Хосе через силу улыбается.

И снова телефон:

- Летят четыре "юнкерса" - по направлению к Кольменару.

Отогнали… Рамон сидит на корточках и поет фламенго. Песня кружится на месте, как пыль.

- Рамон!

По шоссе идет табор марокканцев. Рамон бреющим полетом чистит дорогу. Люди мечутся, кричат, падают.

Хосе пронесли в санитарную машину. Он говорит:

- Нет, пехота у нас какая! Наступают…

Командный пункт корпуса.

- Позвони, чтобы послали авиацию на Вильянуэву.

- Маркеса оставим возле шоссе.

- Надо подвинуть к Рио Фрио. Где шестьдесят четвертая?

- Давай еще раз танки.

Приехал Маркес.

- Каковы дальнейшие задания?

- Посмотрим, что они будут делать. Лучше не зарывайся - слишком узкий прорыв. Сейчас будем жать на Вильянуэву.

Снова загрохотали орудия. Деревня была окружена проволочными заграждениями. Дрались за каждый домишко. Валяются тюфяки, рубахи, каски. В проволоке - распластанные трупы. Ведро, лоханка, в стойле мычит теленок; рядом трупы, один на другом. Здесь погибли восемнадцать бойцов. Другой двор - и снова трупы, третий двор, десятый…

Мадрид. Военный корреспондент Вильямс, просмотрев сводку, кричит в телефон:

- Республиканцы заняли небольшую деревню. Имя деревни даю по буквам: Виктор, Исидор, Леонард, Леонард, Альфред…

Битва для бойца проста и непонятна. Он не знает тщательно разработанного плана, не видит пространства, по которому передвигаются войсковые части. Перед ним поляна или отрезок пыльной дороги. Он знает только то, что ему сказал командир: добежать до того домика…

Они ползут.
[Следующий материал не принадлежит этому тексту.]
import Summits.QuantumFields.YangMills.Theorems.BalabanUVNodesN07NormalisationCrossingEnds
import HarnessLib

/-!
# N07 [B11] (= [15] = [Balaban1985Variational]) Sect. F — TWO FACES OF THE NORMALISATION OF RECORD `NrmOfRecord`: the INTERIOR face (at interior datums print's local family
# `D″` has the pure cube tower's cells, so a normalisation on those cells IS `NrmOfRecord`) and the A6 NON-VACUITY face (the unit configuration with the unit gauge satisfies it at every datum)

Cell `pub-ymgap`, seat `pub-ymgap-dag-n07-e` g23 (FAN-OUT §N07 row s3; LANE OWNER of the K0 road), MODULE 63, INTENT-63 (cell bus 2026-08-28T19:11Z).
`--kind proof --supports stmt-QuantumFields-20541 --as helper` (K0⁷; dag-lead KEY MAP v2); count-neutral; def-free.
[15] = [Balaban1985Variational]; [3] = [Balaban1985Averaging]; [6] = [Balaban1985RegularSpaces]; [4] = [Balaban1984PropagatorsII].

WHY.  (1) The (α) pen (dag-n07-w3's successor: export of `GaugedBoundB8`'s (1.29) `Restr129` + torus push-down) delivers a normalisation on the PURE cube tower's cells `Λ′_{j′}(□)`;
`NrmOfRecord` (MODULE 60, p655779) is stated on the cells of print's local family `D″ = domainsMeet (cubeDomains …) (domainsOfSeq s.Ω j ·)`.  At INTERIOR datums — the cube tower levelwise
inside the record's truncated family, `(cubeDomains …).Om j′ ⊆ (domainsOfSeq s.Ω j ·).Om j′` for all `j′` — the two families have THE SAME regions (`domainsMeet_Om_of_le`), hence the same
cells `LamSite`, so the cube-cell normalisation IS `NrmOfRecord` (§1).  (2) A displayed predicate should be visibly inhabited (A6 hygiene; ref-G READ436 NOTE-2's spirit): at `U = 1`,
`u = 1` the witness is `w := 1` (residual; the unit configuration carries the radial tower, dag-n07-w6 `radialTower_one`), the coarse axial gauge of the unit data is `1`
(`axialGauge_one`, from `B8Ineq130.axialFn_one`), so `g ≡ 1` and `R̄^{j′}1 = 1` at every level (MODULE 61's one-step lemma iterated) — §2.

WHAT IS PROVED (sorry-free; no definition; axioms standard; bookkeeping — NOTHING of [15]∕[3]∕[6] analysis).  §1 `lamSite_meet_iff_left_of_le` (any `Domains D₁ ≤ D₂`) · ★★
`nrmOfRecord_of_cubeCells_of_interior`.  §2 ★ `axialGauge_one` · `gaugeAvgIter_const_one` · ★★ `nrmOfRecord_one_one`.

HONEST SCOPE.  Count-neutral; §1 is an implication between two displayed shapes (nothing discharged: the cube-cell normalisation is the (α) pen's deliverable), §2 an A6 witness at the unit
configuration only; `NrmOfRecord` ∕ HS3NORM ∕ HCHART-MEET-NORM ∕ HBUDGET-NORM stay displayed in MODULE 59's knit; stub 1-G‴ ∕ K0⁷ ∕ K1⁹ NOT closed; N07 ∕ N05 NOT discharged; counts unmoved
(typed 28∕28 · discharged 5∕27); one finite 𝕋⁴ programme at fixed ε — the route closes the conditional finite-𝕋⁴ rung `BalabanLadder.UV` ONLY; the YM mass gap (Clay) is NOT proved by any of
this; nothing continuum ∕ ℝ⁴ ∕ OS.  No `sorry`, no `def`, no `instance`, no `notation`.

References: [15] (147) p. 301, (150)–(154) pp. 301–302; [3] (78)–(81) p. 30; [6] (1.14)–(1.15) p. 78, (1.29) p. 81, (1.131) p. 99; [4] (2.1)–(2.3) p. 224.
-/

set_option autoImplicit false

noncomputable section

namespace Summit.QuantumFields.YangMills.BalabanUVNodes.N07NormalisationOfRecordFaces

open Literature.MathematicalPhysics.QuantumFieldTheory.Balaban1983to89
open Literature.MathematicalPhysics.QuantumFieldTheory.Balaban1983to89.Node00
open T4Continuum (T4Family)
open T4AxialGaugeSmallField (axialGauge)
open B12GaugeOrbits021 (IsResidual)
open B15Eq177GaugeInvariance (blockLift)
open B14DomainGeom (Pt)
open B8Eq131Cubes (sqLo sqHi)
open B6SectADomainsV1 (Domains)
open GaugeField (gaugeAct)
open ExpMeanLog (expMeanLogSU)
open Summit.QuantumFields.Balaban3D.Carriers (radialContourData)
open Summit.QuantumFields.YangMills.BalabanUVNodes.N07NormalisationOfRecord (NrmOfRecord)
open Summit.QuantumFields.YangMills.BalabanUVNodes.N07NormalisationCrossingEnds (gaugeAvgIter_succ_eq_one_of_forall_block)
open Summit.QuantumFields.YangMills.BalabanUVNodes.N07RadialAxialTower (radialTower_one)

/-! ## §1  The interior face: at interior datums the local family has the cube tower's cells -/

section Interior

variable {P : Params}

/-- If `D₁` is levelwise inside `D₂`, the meet `D₁ ⊓ D₂` has the cells of `D₁`: `Λ_{j}(D₁ ⊓ D₂) = Λ_j(D₁)` (regions by `domainsMeet_Om_of_le`, depth one level up likewise).
[cite: Balaban1984PropagatorsII, (2.1)–(2.3) p.224; Balaban1985Variational, (150) p.301] -/
theorem lamSite_meet_iff_left_of_le {D₁ D₂ : Domains P} (h : ∀ j : ℕ, D₁.Om j ⊆ D₂.Om j) (j : ℕ) (y : Site P j) :
    (domainsMeet D₁ D₂).LamSite j y ↔ D₁.LamSite j y := by
  unfold Domains.LamSite Domains.Deep
  rw [domainsMeet_Om_of_le h j, domainsMeet_Om_of_le h (j + 1)]

variable {F : T4Family} {N : ℕ} [NeZero N]

/-- ★★ **THE INTERIOR FACE OF `NrmOfRecord`** — the (α) pen's landing spot: at an INTERIOR datum (the cube tower `{□_{j′}}` of the datum levelwise inside the record's truncated family
`domainsOfSeq s.Ω j`), a residual radial axialiser `w` together with the normalisation `R̄^{j′}g = 1`, `g = h̄·w·u⁻¹`, on the PURE CUBE TOWER's cells `Λ′_{j′}(□)` (what [6] (1.29) `Restr129`
pushed through the cover delivers) IS the normalisation of record at that datum (print's local family there is the cube tower: `Ω′_{j′} = □_{j′} ∩ Ω_{j′} = □_{j′}`).
[cite: Balaban1985Variational, (147) p.301, (150)–(152) p.301; Balaban1985RegularSpaces, (1.29) p.81, (1.131) p.99; Balaban1985Averaging, (78)–(81) p.30] -/
theorem nrmOfRecord_of_cubeCells_of_interior {Mc ρ : ℕ} {ν : Stage7Numerics} {M : ℕ} {g : ℕ → ℝ} {K k : ℕ} {s : SeqOfRecord F ν M g K k}
    {U : GaugeField (F.P K) 0 (SU N)} {j : ℕ} {idx : Pt (F.P K).d} {u : GaugeTransf (F.P K) 0 (SU N)} {A : PBond (F.P K) 0 → MatA N}
    (hint : ∀ (hk : j ≤ (F.P K).m + (F.P K).K) (j' : ℕ),
      (cubeDomains (F.P K) (cornerP (F.P K) Mc ρ idx) (sideP (F.P K) Mc ρ) ρ j hk).Om j' ⊆ (domainsOfSeq s.Ω j hk).Om j')
    {w : GaugeTransf (F.P K) 0 (SU N)} (hres : IsResidual j w)
    (hax : ∀ i < j, AxialGauge (radialContourData (F.P K) i (SU N)) (Averaging.iter (avOfRecord F N K) i (gaugeAct w U)))
    (hcube : ∀ (hk : j ≤ (F.P K).m + (F.P K).K) (j' : ℕ), j' ≤ j → ∀ y : Site (F.P K) j',
      (cubeDomains (F.P K) (cornerP (F.P K) Mc ρ idx) (sideP (F.P K) Mc ρ) ρ j hk).LamSite j' y →
        gaugeAvgIter (loopAvgBlockOp expMeanLogSU)
            (fun x => blockLift j (axialGauge (Averaging.iter (avOfRecord F N K) j (gaugeAct w U))
                (sqLo (F.P K).L (cornerP (F.P K) Mc ρ idx) ρ j j - 1) (sqHi (F.P K).L (cornerP (F.P K) Mc ρ idx) (sideP (F.P K) Mc ρ) ρ j j + 1)) x *
              w x * (u x)⁻¹) j' y = 1) :
    NrmOfRecord F N Mc ρ ν M g K k s U j idx u A :=
  ⟨w, hres, hax, fun hk j' hj' y hy => hcube hk j' hj' y ((lamSite_meet_iff_left_of_le (hint hk) j' y).mp hy)⟩

end Interior

/-! ## §2  The A6 face: the unit configuration with the unit gauge -/

section Witness

variable {P : Params} {G : Type*} [GaugeGroup G]

/-- The coarse axial gauge of the unit data is the unit gauge function (`B8Ineq130.axialFn_one` on the image of the box, `1` off it by definition). [folklore] -/
theorem axialGauge_one {j : ℕ} (lo hi : Fin P.d → ℤ) : axialGauge (1 : GaugeField P j G) lo hi = fun _ => 1 := by
  funext s
  unfold axialGauge
  split_ifs with h
  · exact B8Ineq130.axialFn_one _ _
  · rfl

/-- `R̄^{i}1 = 1` at every level `i ≤ m + K` (MODULE 61's one-step lemma iterated; `ℰ{1} = 1`). [cite: Balaban1985Averaging, (79)–(80) p.30 (bookkeeping)] -/
theorem gaugeAvgIter_const_one (ℰ : LoopAverage G) (hE : ∀ n : ℕ, ℰ.E (fun _ : Fin (n + 1) => (1 : G)) = 1) :
    ∀ i : ℕ, i ≤ P.m + P.K → ∀ y : Site P i, gaugeAvgIter (loopAvgBlockOp ℰ) (fun _ : Site P 0 => (1 : G)) i y = 1
  | 0, _, _ => rfl
  | i + 1, hi, _ => gaugeAvgIter_succ_eq_one_of_forall_block ℰ hE hi _ fun x _ => gaugeAvgIter_const_one ℰ hE i (Nat.le_of_succ_le hi) x

variable {F : T4Family} {N : ℕ} [NeZero N]

/-- ★★ **A6 NON-VACUITY OF THE NORMALISATION OF RECORD**: at the unit configuration `U = 1` with S3's gauge `u = 1`, `NrmOfRecord F N Mc ρ … 1 j idx 1 A` holds at EVERY datum and run —
witness `w := 1` (residual; the unit configuration carries the radial tower, dag-n07-w6 `radialTower_one`), `h = axialGauge (M^j 1) … = 1` (`iter_avOfRecord_one`, `axialGauge_one`),
`g ≡ 1`, `R̄^{j′}1 = 1` (`gaugeAvgIter_const_one`, `expMeanLogSU_E_one'`). [cite: Balaban1985Variational, (152) p.301 (bookkeeping); Balaban1985Averaging, (78)–(81) p.30] -/
theorem nrmOfRecord_one_one (Mc ρ : ℕ) (ν : Stage7Numerics) (M : ℕ) (g : ℕ → ℝ) (K k : ℕ) (s : SeqOfRecord F ν M g K k) (j : ℕ) (idx : Pt (F.P K).d)
    (A : PBond (F.P K) 0 → MatA N) :
    NrmOfRecord F N Mc ρ ν M g K k s (1 : GaugeField (F.P K) 0 (SU N)) j idx (fun _ => (1 : SU N)) A := by
  refine ⟨fun _ => 1, fun _ => rfl, ?_, ?_⟩
  · intro i _
    rw [B12RTGaugeInvariance254.gaugeAct_one']
    exact radialTower_one F N K i
  · intro hk j' hj' y _
    have hg : (fun x : Site (F.P K) 0 => blockLift j (axialGauge (Averaging.iter (avOfRecord F N K) j
          (gaugeAct (fun _ => (1 : SU N)) (1 : GaugeField (F.P K) 0 (SU N))))
          (sqLo (F.P K).L (cornerP (F.P K) Mc ρ idx) ρ j j - 1) (sqHi (F.P K).L (cornerP (F.P K) Mc ρ idx) (sideP (F.P K) Mc ρ) ρ j j + 1)) x *
        (1 : SU N) * ((fun _ : Site (F.P K) 0 => (1 : SU N)) x)⁻¹) = fun _ => 1 := by
      funext x
      rw [B12RTGaugeInvariance254.gaugeAct_one', B15Claim189UnitTestAtRecord.iter_avOfRecord_one F N K j, axialGauge_one]
      simp [blockLift]
    rw [hg]
    exact gaugeAvgIter_const_one expMeanLogSU (expMeanLogSU_E_one' N) j' (hj'.trans hk) y

end Witness

end Summit.QuantumFields.YangMills.BalabanUVNodes.N07NormalisationOfRecordFaces

end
Хуанито руками приминает колосья. Пепе вздохнул:

- Хлеб не убрали…

Потом Льянос кричит:

- Вперед!

Пепе упал. Хуанито знает: нельзя остановиться.

- Гранатами!

Он швыряет гранату. Он на бугорке, люди - под ним. Он видит, как один марокканец целится в него. Он не знает, выстрелил ли марокканец; он только запомнил гримасу - оскал рта.

Потом они лежат в воронке. Потом снова бегут.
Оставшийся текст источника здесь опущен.